沈疏言从浴室出来,就看到陆境川倚靠在床头,正在专心致志地翻看一本财经杂志。床头灯的光柔和地铺在他棱角分明的侧脸上。那样一张脸没有表情的时候总是很有压迫感,但沈疏言几乎没怎么见过他正儿八经面无表情的时候。
陆境川似乎总是温和的。哪怕面无表情,可望向他时的眼睛,总是盛满了带着笑意与爱意交缠的水波,那汪水漾得他心头发热。
沈疏言在他身旁躺了下来。
于是陆境川放好了书,也躺了下来,然后将沈疏言搂进了怀里。
沈疏言比一般的omega要高些,可被陆境川结实地拥在怀里时还是显得很小一只。
沈疏言沉溺在陆境川汹涌翻腾的信息素里,不知不觉地有了些迷离的眩晕。
今晚陆境川的信息素浓重得不对劲,让沈疏言情动得有些招架不住。他仰头看了一眼陆境川,却又什么都没说。
陆境川的信息素主调是茶的香气。却又说不出是什么茶。像是浓郁醇厚的红茶香,又像是清甜冷冽的绿茶香,偶尔似乎还夹杂些许隐约的木香,他辨不清,只知自己总忍不住一嗅再嗅。
他非常喜欢陆境川信息素的味道。
喜欢到,若是陆境川的信息素不是这个气味,他们压根不可能走到一起。
沈疏言的嘴唇在陆境川的脖颈间游移,最终停在他的腺体上,然后伸出了鲜红的舌尖,湿漉漉地舔了一下。
他像只涉世不深断奶不久的小猫,软爪子一下一下地打在大老虎的尾巴上,不怕生死地打探面前大老虎的底线。
陆境川放在沈疏言腰上的手紧了紧。
他知道,这是沈疏言需要的信号。
陆境川捧起沈疏言埋在自己颈侧的脸,看着红晕缓慢地爬上他的眼尾,与沐浴时惹上的淡粉交叠在一起,有种说不出的欲。
像是一颗熟得恰到好处又甜腻多汁的蜜桃,多一分太软,少一分太涩。
又像是坐在樱花林里看那座遥遥而立覆满白雪的富士山,似冷,却是无边际的风情万种。
说不出的好景色。
“想要?”陆境川和沈疏言说起话来总是带着不自知的宠,他用手指蹭了蹭沈疏言的颊面,心满意足地看到沈疏言在他的触碰下微眯起了双眼,“嗯?”
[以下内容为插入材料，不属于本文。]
import Mathlib
import HarnessLib
import Summits.HubbardSuperconductivity.HubbardSuperconductivity.Theorems.KLProgrammeKLRegimeSplitEdgeFactsComplMemberJets
import Summits.HubbardSuperconductivity.HubbardSuperconductivity.Theorems.KLProgrammeKLRegimeSplitEdgeFactsBubblePin

/-!
# Route `KLProgramme` — edge facts for the pair masses ACROSS TRANSFERS, XIII: the PINNED FLOOR of the complementary members' net mass, CONDITIONAL on a
# phase-space LAYER COUNT — `c₀·βL²·Λ_n² ≤ #{k : Λ_n²/2 ≤ ω_k² + e_K² ≤ 3Λ_n²/4} ⟹ (64/243)·c₀ ≤ −Σ_p t_n[s_{n,m}](0,p)`, uniformly in `n, m ≥ n+1`
# (the per-step case `s₀ = 0` of S2-ROWS (D3′), reduced to the ONE geometric input E1 owes: a density-of-states FLOOR on the shell)

Cell gate-hubbard-kl, seat hubbard-kl-k3c1-p1 (g21; child-1 lineage).  Row 15 (`klTransferWeight_pin_eq`) writes the pinned net mass of a member as the nonnegative
overlap `−Σ_p t_n[φ](0,p) = 2(βL²)⁻¹·Σ_{ν,p} w_{Λ_n}(ν,p)·φ(ν,p)·‖ĝ_K(ν,p)‖²`.  For the complementary member `φ = s_{n,m} = w_{Λ_m} − w_{Λ_n}`, `m ≥ n+1`, the lower weight is
FLAT on the layer `{Λ_n²/2 ≤ ω² + e_K² ≤ 3Λ_n²/4}` (`…ComplMemberJets.klcd_soft_eq_one_sub`), so there `φ = 1 − w_{Λ_n}` and the overlap density is `w(1 − w)/(ω² + e²)` with
`w = χ₂(x)`, `x ∈ [1/2, 3/4]`:
* §1 `χ₂` on the layer: **`1/9 ≤ χ₂(x) ≤ 8/9` for `x ∈ [1/2, 3/4]`** (`χ₂(x) = σ((4x−1)/3)`, `σ(t) = 1/(1 + exp(1/t − 1/(1−t)))`-type with `|1/t − 1/(1−t)| ≤ 3/2` on
  `t ∈ [1/3, 2/3]`, and `exp(3/2) ≤ exp(1)² < 8`), hence `w(1 − w) ≥ 8/81`;
* §2 pointwise: on the layer **`(8/81)·(4/(3Λ_n²)) ≤ w_{Λ_n}·s_{n,m}·‖ĝ_K‖²`**, and `0 ≤ w_{Λ_n}·s_{n,m}·‖ĝ_K‖²` everywhere (`s_{n,m} ≥ 0` by `monotone_salmhoferCutoff`);
* §3 **`klpf_pinned_mass_floor`**: `0 < β`, `n + 1 ≤ m`, `c₀·(βL²)·Λ_n² ≤ #layer` ⟹ `(64/243)·c₀ ≤ −Σ_p t_n[s_{n,m}](0,p)` (the `βL²Λ_n²` CANCELS: `b_lo = 64c₀/243`, n-uniform);
* §4 `klpf_layer_card_ge`: the layer contains the product `{ν : ω_ν² ≤ Λ_n²/8} × {p : Λ_n²/2 ≤ e_K(p)² ≤ 5Λ_n²/8}`, so a Matsubara count times a LEVEL-SET FLOOR
  `#{p : Λ_n/√2 ≤ |e_K(p)| ≤ √(5/8)Λ_n} ≳ Λ_n L²` (the Fermi-curve length — E1's μ-window input; no such floor exists in the tree) gives the hypothesis of §3.
Everything is proved; no definitions; nothing asserts any slot, stub, K3 or SC. [folklore]
-/

noncomputable section

namespace Summit.HubbardSuperconductivity.HubbardSuperconductivity.Theorems.KLRegimeSplit

set_option linter.dupNamespace false -- summit = problem name (single-conjunct summit), D-0017

open Real Finset Literature.MathematicalPhysics.QuantumLattice Literature.Probability.LatticeModels
open Literature.MathematicalPhysics.QuantumLattice.FermiRG
open Summit.HubbardSuperconductivity.HubbardSuperconductivity.Theorems.KLProgrammeLegKernels
open Summit.HubbardSuperconductivity.HubbardSuperconductivity.Theorems.TwoPointAssembly

/-! ## §1 Salmhofer's cutoff on the layer `x ∈ [1/2, 3/4]` -/

/-- `exp(3/2) ≤ 8` (`exp(3/2) ≤ exp(1)² < 2.7182818286² < 8`). [folklore] -/
theorem klpf_exp_three_halves_le : Real.exp (3 / 2) ≤ 8 := by
  have h1 := Real.exp_one_lt_d9
  have h2 : Real.exp 2 = Real.exp 1 * Real.exp 1 := by rw [← Real.exp_add]; norm_num
  have h3 : Real.exp (3 / 2) ≤ Real.exp 2 := Real.exp_le_exp.2 (by norm_num)
  have h0 : 0 < Real.exp 1 := Real.exp_pos 1
  nlinarith

/-- **The cutoff on the layer**: `1/2 ≤ x ≤ 3/4` ⟹ `1/9 ≤ χ₂(x) ≤ 8/9`. [folklore] -/
theorem klpf_salmhoferCutoff_window {x : ℝ} (hx : 1 / 2 ≤ x) (hx' : x ≤ 3 / 4) : 1 / 9 ≤ salmhoferCutoff x ∧ salmhoferCutoff x ≤ 8 / 9 := by
  set t := (4 * x - 1) / 3 with ht
  have ht1 : 1 / 3 ≤ t := by rw [ht]; linarith
  have ht2 : t ≤ 2 / 3 := by rw [ht]; linarith
  have htp : 0 < t := by linarith
  have htp' : 0 < 1 - t := by linarith
  have ha : expNegInvGlue t = Real.exp (-t⁻¹) := by simp [expNegInvGlue, not_le.2 htp]
  have hb : expNegInvGlue (1 - t) = Real.exp (-(1 - t)⁻¹) := by simp [expNegInvGlue, not_le.2 htp']
  set a := Real.exp (-t⁻¹) with hadef
  set b := Real.exp (-(1 - t)⁻¹) with hbdef
  have ha0 : 0 < a := Real.exp_pos _
  have hb0 : 0 < b := Real.exp_pos _
  -- `1/t ≤ 3`, `1/(1−t) ≤ 3`, `1/t ≥ 3/2`, `1/(1−t) ≥ 3/2`
  have hti : t⁻¹ ≤ 3 := by rw [inv_le_comm₀ htp (by norm_num)]; linarith
  have hti' : (1 - t)⁻¹ ≤ 3 := by rw [inv_le_comm₀ htp' (by norm_num)]; linarith
  have htj : 3 / 2 ≤ t⁻¹ := by rw [le_inv_comm₀ (by norm_num) htp]; linarith
  have htj' : 3 / 2 ≤ (1 - t)⁻¹ := by rw [le_inv_comm₀ (by norm_num) htp']; linarith
  have h8 := klpf_exp_three_halves_le
  -- `b ≤ 8a` and `a ≤ 8b`
  have hba : b ≤ 8 * a := by
    have : b = a * Real.exp (t⁻¹ - (1 - t)⁻¹) := by
      rw [hadef, hbdef, ← Real.exp_add]; congr 1; ring
    rw [this]
    have he : Real.exp (t⁻¹ - (1 - t)⁻¹) ≤ 8 := (Real.exp_le_exp.2 (by linarith)).trans h8
    nlinarith
  have hab : a ≤ 8 * b := by
    have : a = b * Real.exp ((1 - t)⁻¹ - t⁻¹) := by
      rw [hadef, hbdef, ← Real.exp_add]; congr 1; ring
    rw [this]
    have he : Real.exp ((1 - t)⁻¹ - t⁻¹) ≤ 8 := (Real.exp_le_exp.2 (by linarith)).trans h8
    nlinarith
  have hval : salmhoferCutoff x = a / (a + b) := by
    rw [salmhoferCutoff, Real.smoothTransition, ← ht, ha, hb]
  rw [hval]
  have hab0 : 0 < a + b := by positivity
  constructor
  · rw [div_le_div_iff₀ (by norm_num) hab0]; linarith
  · rw [div_le_div_iff₀ hab0 (by norm_num)]; linarith

/-! ## §2 The overlap density on the layer -/

section Floor

variable {L M : ℕ} [NeZero L] (β μ : ℝ) (K : TrigPolyC4v)

omit [NeZero L] in
/-- The complementary member is nonnegative: `n ≤ m` ⟹ `0 ≤ s_{n,m}(k) = w_{Λ_m}(k) − w_{Λ_n}(k)` (`Λ_m ≤ Λ_n`, `χ₂` monotone). [folklore] -/
theorem klpf_soft_nonneg [NeZero M] {n m : ℕ} (hnm : n ≤ m) (k : FreqMomentum L M) : 0 ≤ softSymbolCompl L M β μ K n m k := by
  have hΛm := klth_klScale_pos m
  have hmn : klScale klE0 m ≤ klScale klE0 n := by
    simp only [klScale]
    exact mul_le_mul_of_nonneg_left (inv_anti₀ (by positivity) (pow_le_pow_right₀ (by norm_num) hnm)) (by norm_num [klE0])
  simp only [softSymbolCompl, hubbardCutoffWeightCT, sub_nonneg]
  refine monotone_salmhoferCutoff ?_
  have hr : 0 ≤ matsubaraFreq β M k.1 ^ 2 + nambuXiCT L μ K k.2 ^ 2 := by positivity
  exact div_le_div_of_nonneg_left hr (by positivity) (pow_le_pow_left₀ hΛm.le hmn 2)

omit [NeZero L] in
/-- **The overlap density is nonnegative**: `0 ≤ w_{Λ_n}(k)·s_{n,m}(k)·‖ĝ_K(k)‖²` (`n ≤ m`). [folklore] -/
theorem klpf_density_nonneg [NeZero M] {n m : ℕ} (hnm : n ≤ m) (k : FreqMomentum L M) :
    0 ≤ hubbardCutoffWeightCT L M β μ K (klScale klE0 n) k * softSymbolCompl L M β μ K n m k * ‖propCT L M β μ K k‖ ^ 2 :=
  mul_nonneg (mul_nonneg (salmhoferCutoff_mem_Icc _).1 (klpf_soft_nonneg β μ K hnm k)) (sq_nonneg _)

omit [NeZero L] in
/-- **The overlap density on the layer**: `n + 1 ≤ m`, `Λ_n²/2 ≤ ω_k² + e_K(k⃗)² ≤ 3Λ_n²/4` ⟹
`(8/81)·(4/(3Λ_n²)) ≤ w_{Λ_n}(k)·s_{n,m}(k)·‖ĝ_K(k)‖²` (`w ∈ [1/9, 8/9]`, `s = 1 − w`, `‖ĝ‖² = 1/(ω² + e²) ≥ 4/(3Λ_n²)`). [folklore] -/
theorem klpf_density_floor [NeZero M] {n m : ℕ} (hnm : n + 1 ≤ m) (k : FreqMomentum L M)
    (hlo : klScale klE0 n ^ 2 / 2 ≤ matsubaraFreq β M k.1 ^ 2 + nambuXiCT L μ K k.2 ^ 2)
    (hhi : matsubaraFreq β M k.1 ^ 2 + nambuXiCT L μ K k.2 ^ 2 ≤ 3 * klScale klE0 n ^ 2 / 4) :
    8 / 81 * (4 / (3 * klScale klE0 n ^ 2)) ≤
      hubbardCutoffWeightCT L M β μ K (klScale klE0 n) k * softSymbolCompl L M β μ K n m k * ‖propCT L M β μ K k‖ ^ 2 := by
  set Λ := klScale klE0 n with hΛdef
  have hΛ : 0 < Λ := klth_klScale_pos n
  set r := matsubaraFreq β M k.1 ^ 2 + nambuXiCT L μ K k.2 ^ 2 with hr
  have hr0 : 0 < r := by
    have : 0 < Λ ^ 2 / 2 := by positivity
    linarith
  -- the cutoff value
  have hx : 1 / 2 ≤ r / Λ ^ 2 := by rw [le_div_iff₀ (by positivity)]; linarith
  have hx' : r / Λ ^ 2 ≤ 3 / 4 := by rw [div_le_iff₀ (by positivity)]; linarith
  obtain ⟨hw1, hw2⟩ := klpf_salmhoferCutoff_window hx hx'
  have hw : hubbardCutoffWeightCT L M β μ K Λ k = salmhoferCutoff (r / Λ ^ 2) := rfl
  -- flatness of the lower weight: `s = 1 − w`
  have hflat := klcd_soft_eq_one_sub β μ K hnm k (by simp only [← hr]; nlinarith)
  -- the rung size squared
  have hg : ‖propCT L M β μ K k‖ ^ 2 = r⁻¹ := by
    rw [norm_propCT_eq, ← hr, inv_pow, Real.sq_sqrt hr0.le]
  have hg' : 4 / (3 * Λ ^ 2) ≤ ‖propCT L M β μ K k‖ ^ 2 := by
    rw [hg, ← one_div, div_le_div_iff₀ (by positivity) hr0]
    linarith
  have hws : 8 / 81 ≤ hubbardCutoffWeightCT L M β μ K Λ k * softSymbolCompl L M β μ K n m k := by
    rw [hflat, hw]
    nlinarith
  calc 8 / 81 * (4 / (3 * Λ ^ 2)) ≤ (hubbardCutoffWeightCT L M β μ K Λ k * softSymbolCompl L M β μ K n m k) * ‖propCT L M β μ K k‖ ^ 2 :=
        mul_le_mul hws hg' (by positivity) ((by norm_num : (0 : ℝ) ≤ 8 / 81).trans hws)
    _ = _ := rfl

/-! ## §3 The pinned floor, conditional on the layer count -/

/-- **Pinned floor of the complementary member's net mass** (`0 < β`, `n + 1 ≤ m`): if the layer `{k : Λ_n²/2 ≤ ω_k² + e_K(k⃗)² ≤ 3Λ_n²/4}` has at least
`c₀·(βL²)·Λ_n²` frequency–momenta, then `(64/243)·c₀ ≤ −Σ_p t_n[s_{n,m}](0,p)` — the per-step floor `b_lo = 64c₀/243` of S2-ROWS (D3′), uniform in `n, m`. [folklore] -/
theorem klpf_pinned_mass_floor [NeZero M] (hβ : 0 < β) {n m : ℕ} (hnm : n + 1 ≤ m) {c₀ : ℝ}
    (hcount : c₀ * (β * (L : ℝ) ^ 2) * klScale klE0 n ^ 2 ≤
      (((univ : Finset (FreqMomentum L M)).filter fun k =>
        klScale klE0 n ^ 2 / 2 ≤ matsubaraFreq β M k.1 ^ 2 + nambuXiCT L μ K k.2 ^ 2 ∧
          matsubaraFreq β M k.1 ^ 2 + nambuXiCT L μ K k.2 ^ 2 ≤ 3 * klScale klE0 n ^ 2 / 4).card : ℝ)) :
    64 / 243 * c₀ ≤ -∑ p, klTransferWeight L M β μ K n (softSymbolCompl L M β μ K n m) 0 p := by
  classical
  set Λ := klScale klE0 n with hΛdef
  have hΛ : 0 < Λ := klth_klScale_pos n
  have hL : (1 : ℝ) ≤ L := by exact_mod_cast Nat.one_le_iff_ne_zero.2 (NeZero.ne L)
  have hc : 0 < β * (L : ℝ) ^ 2 := by positivity
  obtain ⟨hev, hev'⟩ := klcd_soft_even (L := L) (M := M) β μ K n m
  set F : FreqMomentum L M → ℝ := fun k =>
    hubbardCutoffWeightCT L M β μ K Λ k * softSymbolCompl L M β μ K n m k * ‖propCT L M β μ K k‖ ^ 2 with hF
  -- the pinned mass as a double sum of the density
  have hpin : -∑ p, klTransferWeight L M β μ K n (softSymbolCompl L M β μ K n m) 0 p = 2 * (β * (L : ℝ) ^ 2)⁻¹ * ∑ k, F k := by
    rw [← sum_neg_distrib]
    rw [show ∑ k, F k = ∑ p : TorusSite 2 L, ∑ ν : MatsubaraIdx M, F (ν, p) from Fintype.sum_prod_type_right' fun ν p => F (ν, p)]
    rw [mul_sum]
    refine sum_congr rfl fun p _ => ?_
    rw [klTransferWeight_pin_eq β μ K n hev hev' p, neg_neg]
  -- localise to the layer
  set Lay := (univ : Finset (FreqMomentum L M)).filter fun k =>
    Λ ^ 2 / 2 ≤ matsubaraFreq β M k.1 ^ 2 + nambuXiCT L μ K k.2 ^ 2 ∧ matsubaraFreq β M k.1 ^ 2 + nambuXiCT L μ K k.2 ^ 2 ≤ 3 * Λ ^ 2 / 4 with hLay
  have hmn : n ≤ m := by omega
  have h1 : (Lay.card : ℝ) * (8 / 81 * (4 / (3 * Λ ^ 2))) ≤ ∑ k ∈ Lay, F k := by
    have := Finset.card_nsmul_le_sum Lay F (8 / 81 * (4 / (3 * Λ ^ 2))) fun k hk => by
      rw [hLay, mem_filter] at hk
      exact klpf_density_floor β μ K hnm k hk.2.1 hk.2.2
    rwa [nsmul_eq_mul] at this
  have h2 : ∑ k ∈ Lay, F k ≤ ∑ k, F k := Finset.sum_le_univ_sum_of_nonneg fun k => klpf_density_nonneg β μ K hmn k
  rw [hpin]
  have h3 : c₀ * (β * (L : ℝ) ^ 2) * Λ ^ 2 * (8 / 81 * (4 / (3 * Λ ^ 2))) ≤ ∑ k, F k :=
    (mul_le_mul_of_nonneg_right hcount (by positivity)).trans (h1.trans h2)
  have hid : 2 * (β * (L : ℝ) ^ 2)⁻¹ * (c₀ * (β * (L : ℝ) ^ 2) * Λ ^ 2 * (8 / 81 * (4 / (3 * Λ ^ 2)))) = 64 / 243 * c₀ := by
    field_simp
    ring
  rw [← hid]
  exact mul_le_mul_of_nonneg_left h3 (by positivity)

/-! ## §4 The layer contains a frequency window times a level-set window -/

/-- **Product structure of the layer**: `{ν : ω_ν² ≤ Λ²/8} × {p : Λ²/2 ≤ e_K(p)² ≤ 5Λ²/8} ⊆ layer`, hence `#freq · #shell ≤ #layer` — a Matsubara count times a
LEVEL-SET FLOOR discharges the hypothesis of `klpf_pinned_mass_floor`. [folklore] -/
theorem klpf_layer_card_ge (β Λ : ℝ) :
    ((univ : Finset (MatsubaraIdx M)).filter fun ν => matsubaraFreq β M ν ^ 2 ≤ Λ ^ 2 / 8).card *
        ((univ : Finset (TorusSite 2 L)).filter fun p => Λ ^ 2 / 2 ≤ nambuXiCT L μ K p ^ 2 ∧ nambuXiCT L μ K p ^ 2 ≤ 5 * Λ ^ 2 / 8).card ≤
      ((univ : Finset (FreqMomentum L M)).filter fun k =>
        Λ ^ 2 / 2 ≤ matsubaraFreq β M k.1 ^ 2 + nambuXiCT L μ K k.2 ^ 2 ∧ matsubaraFreq β M k.1 ^ 2 + nambuXiCT L μ K k.2 ^ 2 ≤ 3 * Λ ^ 2 / 4).card := by
  classical
  rw [← Finset.card_product]
  refine Finset.card_le_card fun k hk => ?_
  rw [Finset.mem_product, mem_filter, mem_filter] at hk
  obtain ⟨⟨-, hν⟩, -, hp1, hp2⟩ := hk
  rw [mem_filter]
  have h0 : 0 ≤ matsubaraFreq β M k.1 ^ 2 := sq_nonneg _
  exact ⟨mem_univ _, by linarith, by linarith⟩

end Floor

end Summit.HubbardSuperconductivity.HubbardSuperconductivity.Theorems.KLRegimeSplit

end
沈疏言平时淡色平澜的双眼如今潋滟若初春化融之水,他也不答话,微张着红润的唇,就这么直勾勾又赤裸裸地看着他。
他或许不是冷淡,陆境川想,他的言言,只是有点懒。
冷淡的人不爱表达情感,言语也好,神情也好。可是沈疏言的回答总是很好猜,他的神情那么炽热,又那么明朗。
他就是仗着陆境川懂他,懒得开口罢了。
那又怎好负了他的信任呢。
于是陆境川翻了个身,覆在他身上,吻住了用双手勾环住他脖颈的身下人。
沈疏言的嘴唇很软,像弹果冻,又像甜布丁,与他本人的淡冷气质格格不入。吮着这两瓣薄唇的时候,陆境川总是忍不住咬上一咬,力道很轻地咬,像是再重上一分,就会让它们渗出一排排腥甜的血珠似的。等咬餍足了,才会将舌尖探进去,勾着沈疏言的舌挑逗戏弄。
夜太静了,纵是陆境川吻得再是柔情,那黏腻多情的吮舌声还是清晰地传到了沈疏言的耳朵里,像极了扰乱心神的催情曲。
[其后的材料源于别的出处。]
import Literature.MathematicalPhysics.QuantumFieldTheory.Balaban1983to89.B7Eq78Linearization
import Literature.MathematicalPhysics.QuantumFieldTheory.Balaban1983to89.B8Eq119TwistedAxial
import Literature.MathematicalPhysics.QuantumFieldTheory.Balaban1983to89.B7Prop6Flat
import Literature.MathematicalPhysics.QuantumFieldTheory.Balaban1983to89.B8Eq115GaugeFixing
import Summits.QuantumFields.YangMills.Theorems.UnitScaleTiltProp7SPrintDefs
import Summits.QuantumFields.YangMills.Theorems.UnitScaleTiltProp7AxialReprPrint
import Summits.QuantumFields.YangMills.Theorems.UnitScaleTiltProp7TwistRegauge
import HarnessLib

/-!
# S2β · THE (1.29)-CORNER IDENTITY — a (1.29)-RESTRICTED gauge transformation that splits as `u = p·q⁻¹` with `p • W` AXIAL relative to `W` ((1.19)) and
# `q ∈ Stab(W)` is `1` AT EVERY `k`-FOLD BLOCK CORNER, hence descends to the identity on the comparison lattice (`u↓ = 1`)

Cell `ym3-torus` (YM ladder rung R3 = continuum `SU(2)` Yang–Mills on the three-torus at fixed lattice data — a RUNG: NOT d = 4, NOT infinite volume, NOT a
mass gap, NOT Clay).  Width seat `ym3-torus-px13` (gen 21; lineage: px13 g4 `Prop7SigmaRepOfThm2S`, px13 g20 brick 1 ✓p801522 `…S2BetaSigmaRepSplit`), FILE A of the
pen «`hlift` for free from (1.29)»; crux `stmt-QuantumFields-20520` (`…Theses.UnitScaleTilt.FluctuationComparisonRegPrIntL`), LINE g18-1 S2β, organ GAP♯∘ ∕ the per-datum
GAP♭ board; `--kind proof --supports stmt-QuantumFields-20520 --as helper`, count-neutral, DEFINITION-FREE (0 `def`, 0 `instance`, 0 `notation`, 0 `sorry`, default heartbeats).

WHY.  The consumers of the per-datum board (✓px17 pen 7 `atMostOneCriticalOrbit_of_el_symmetriesLift_five`, ✓px17 FILE 1 `gapFlat_at_min_of_lift_five`) need ONE row at a
critical regular point `W` over a datum `V`: «every symmetry `s` of `V` lifts to a symmetry `k` of `W` with `k↓ = s`» (`hlift`).  FILE B derives it with NO analytic
letter from the structured Σ-representation `v • (κ • W) = u • W` of the moved critical point `κ • W` (`κ↓ = s`; brick 1: `v = 1` at the `k`-centres, `u` (1.29)-restricted,
`v • (κ • W)` in the iterated axial gauge (1.19) relative to `W`) — PROVIDED `u↓ = 1`.  THIS FILE proves that proviso from the DEFINITION of the restriction (1.29)
([Balaban1985Averaging] (78)–(81): the `j`-fold twisted block averages `R̄₀uʲ` of `u`): writing `u = p·q⁻¹` with `p := vκ` (so `p • W` is axial) and `q := u⁻¹vκ ∈ Stab(W)`,
(F1) `R̄₀(u·q)ⁿ(y) = R̄₀(u)ⁿ(y)·q(Lⁿy)` for every `q` that is PARALLEL along the block contours of the averaged backgrounds `W̄ᵐ`, `m < n` (the terms under the bar are
conjugated by the constant `q(Lⁿ⁺¹y)`, and `log`, `Σ`, `exp` commute with conjugation — the series logarithm UNCONDITIONALLY, lit ✓`B7Prop6Flat.mlog_conj`);
(F2) = (F1) at `u = 1`: `R̄₀(p)ⁿ(y) = p(Lⁿy)`; a stabiliser of `W` is contour-parallel at every level (gauge covariance of the averaging, lit ✓`avgIter_gaugeAct_units`), and
`p • W ∈ Ax_k(𝔅_k, W)` says EXACTLY that `p` is contour-parallel inside every block at the levels `< k` (lit ✓`inAx_iff`: «`W̄ⁿ(Γ) = Ū₀ⁿ(Γ)` on every block contour»).  Hence
`R̄₀(u)ᵏ(y) = p(Lᵏy)·q(Lᵏy)⁻¹ = u(Lᵏy)`, and (1.29) at its only live level `j = k` (`Λ_k = T^{(k)}`, lit `torusLam`) reads `u(Lᵏy) = 1` for every `y`.  On the T³ carrier
(§4) the `ℤᵈ` letters are read on the pullbacks BASED at `x₀ = embIter k 0`, whose block corners `Lᵏz` ARE the `k`-centres (✓`embIter_eq_transl`), so `u = 1` at every
`(K−n)`-centre and `u↓ = 1`.

WHAT IS PROVED (sorry-free; `𝔸` a complete normed `ℂ`-algebra in §1–§3, `M₂(ℂ)` with the `L²`-operator norm in §4).
* §1 `isUnit_exp_C`, `barAvg_units_conj` (via lit ✓`B7Prop6Flat.mlog_conj`, no disc hypothesis), `barAvg_congr`, `isUnit_avgStep`, `isUnit_Rbar`,
  ★★★ `Rbar_mul_parallel` (F1) and `Rbar_parallel` (F2) on the ABSTRACT `B7Eq78Linearization.Blocking` (any blocks, base points, weights, transporters).
* §2 `exists_under`, `exists_boxVec_of_mem_blockSites`, ★ `contourParallel_of_gaugeAct_eq` (stabiliser ⇒ parallel at every level), ★ `contourParallel_of_inAx` ((1.19) ⇒ parallel in blocks, levels `< k`).
* §3 ★★★ `restr129_corner_eq_one` — `Restr129 L k (torusLam k) U₀ u ∧ InAx L k (torusLam k) U₀ (gaugeAct p U₀) ∧ gaugeAct q U₀ = U₀ ∧ u = p·q⁻¹ ⟹ u (Lᵏ·y) = 1`.
* §4 ★★★★ `eq_one_embIter_of_restrictedPrint_split` ∕ `descTransf_eq_one_of_restrictedPrint_split` — at the T³ carrier: `RestrictedPrint F n K W u ∧ IsAxialPrint F n K W (p • W) ∧
  k • W = W ∧ u = p·k⁻¹ ⟹ u (embIter (K−n) y) = 1 ∀ y`, hence `descTransf F n K h u = 1`.

HONEST.  Kinematics of the tree's own letters (78)–(80) ∕ (1.19) ∕ (1.29) and the based-pullback dictionary; no estimate; nothing of Bałaban's analysis asserted or proved;
`hlift`, Prop. 7 cl. 1, GAP♭ (FILE B), TUBE-REG∘'s uniform order, GAP♯∘ as registered, EXW∘, S2β, the five registered ∘-stubs, 20520, 19936, 19200, `YM3TorusSU2` NOT proved;
rung R3 = SU(2) YM₃ on T³ at fixed lattice data — NOT d = 4, NOT infinite volume, NOT a mass gap, NOT Clay; the Yang–Mills mass gap is NOT proved.  Axioms standard.

References: T. Bałaban, CMP **98** (1985) 17–51 [Balaban1985Averaging] ((8)–(13) p.19, (21)–(23) p.21, (78)–(81) p.30); CMP **99** (1985) 75–102 [Balaban1985RegularSpaces]
((1.14) p.78, (1.19) p.79, (1.29) p.81, Thm 2 p.83); CMP **102** (1985) 277–309 [Balaban1985Variational] ((4)–(6) p.278, Prop. 2 p.281, Prop. 7 p.299); [Balaban1987RG1] ((0.1) p.251).
-/

set_option autoImplicit false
等沈疏言被吻得快喘不过气了,陆境川才放过他。沈疏言的唇被陆境川吻得有些肿了,附着着一层水光,颜色显得愈发濃丽,像足了刚被醴泉洗涤过后的红樱桃。
饱满又丰润,不必放到齿间品尝,都知道是甜的。
陆境川的嘴唇蔓延向下,流连在他修长白皙的脖颈上。若雪的皮肤总能勾起陆境川的施虐欲,想弄脏,想让他染上自己的气味,想啃上一口,漫出血气,让一切对沈疏言有非分之想的腌臜都望而却步。
可他舍不得。
他又往下,吻在他精致的锁骨上。而后任手溜进沈疏言的衣服底下,毫无阻碍地抚摸着那细嫩润白的皮肉,品味着那人在他身下不受控制的轻颤。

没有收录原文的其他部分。